I think you need a certain Plextor drive.

https://github.com/saramibreak/DiscImageCreator is kinda the gold standard for this.

taneq · on July 31, 2018

> As an information theorist, I used to be able to point to optical disks as an application of my field, and be like "see all that math is useful for something," but now I don't have anything shiny to point to anymore :(

Surely there's some forward error correction built into, well, pretty much any physical media these days? I can't imagine BluRay would need less of it than a CD.
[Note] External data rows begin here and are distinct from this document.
/-- Arithmetic of the annulus width: for `R ≥ R_min`, `t(R) + 6 ≤ κ₁ (R - 1)` and
`R (1 + κ₁/2) ≤ R + t(R)`, `3 ≤ R`. [folklore] -/
theorem stepWidth_bounds {R : ℕ} (hR : minRadius ≤ R) :
    3 ≤ R ∧ ((stepWidth R : ℝ) + 6 ≤ beurlingKappa * ((R : ℝ) - 1)) ∧
      (R : ℝ) * (1 + beurlingKappa / 2) ≤ (R : ℝ) + stepWidth R := by
  have hκ := beurlingKappa_pos
  have hR' : (minRadius : ℝ) ≤ R := by exact_mod_cast hR
  have hceil : 2 + 14 / beurlingKappa ≤ (⌈2 + 14 / beurlingKappa⌉₊ : ℝ) := Nat.le_ceil _
  have hmin : (minRadius : ℝ) = (⌈2 + 14 / beurlingKappa⌉₊ : ℝ) + 3 := by simp [minRadius]
  have hR3 : 3 ≤ R := le_trans (by simp [minRadius]) hR
  have hRge : 2 + 14 / beurlingKappa + 3 ≤ (R : ℝ) := by linarith
  have h14 : 14 ≤ beurlingKappa * ((R : ℝ) - 1) - beurlingKappa * 4 := by
    have : 14 / beurlingKappa ≤ (R : ℝ) - 5 := by linarith
    have := (div_le_iff₀ hκ).1 this
    nlinarith
  -- the floor
  set F : ℕ := ⌊beurlingKappa * ((R : ℝ) - 1)⌋₊ with hF
  have hx0 : 0 ≤ beurlingKappa * ((R : ℝ) - 1) := by nlinarith
  have hFle : (F : ℝ) ≤ beurlingKappa * ((R : ℝ) - 1) := Nat.floor_le hx0
  have hFlt : beurlingKappa * ((R : ℝ) - 1) < (F : ℝ) + 1 := Nat.lt_floor_add_one _
  have hF6 : 6 ≤ F := by
    have : (6 : ℝ) ≤ F := by nlinarith
    exact_mod_cast this
  have ht : ((stepWidth R : ℕ) : ℝ) = (F : ℝ) - 6 := by
    rw [stepWidth, ← hF, Nat.cast_sub hF6]; norm_num
  refine ⟨hR3, ?_, ?_⟩
  · rw [ht]; linarith
  · rw [ht]; nlinarith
Cthulhu_ · on July 31, 2018

I'm sure pretty much all storage media (SSD's and such) have it, as well as internet protocols and digital media (now that having storage locally is becoming less cool)

dooglius · on July 31, 2018

High-bandwidth Ethernet uses forward error correction, but I'm not aware of any higher-than-physical internet protocols that do, unless you count erasure codes a la QUIC

waterhouse · on July 31, 2018

IP, TCP, and UDP all have checksums, though (a) that's less powerful than error correction and (b) the above are weaker than the Ethernet checksum (Ethernet is 32 bits while the others are 16 bits, and also I think these three are all addition- or XOR-based instead of a polynomial CRC).

pmarreck · on Aug 3, 2018

> As an information theorist, I used to be able to point to optical disks as an application of my field, and be like "see all that math is useful for something," but now I don't have anything shiny to point to anymore

QR codes, dude. ;)

dylan604 · on July 31, 2018

While it might not be shiny, could you not point to the math involved in encryption used in day to day usage like HTTPS, OTR, cryptocurrencies, etc?

ECC is still used in RAM, and bitwise math is still used in RAID arrays. Again, not shiny, but still valid examples.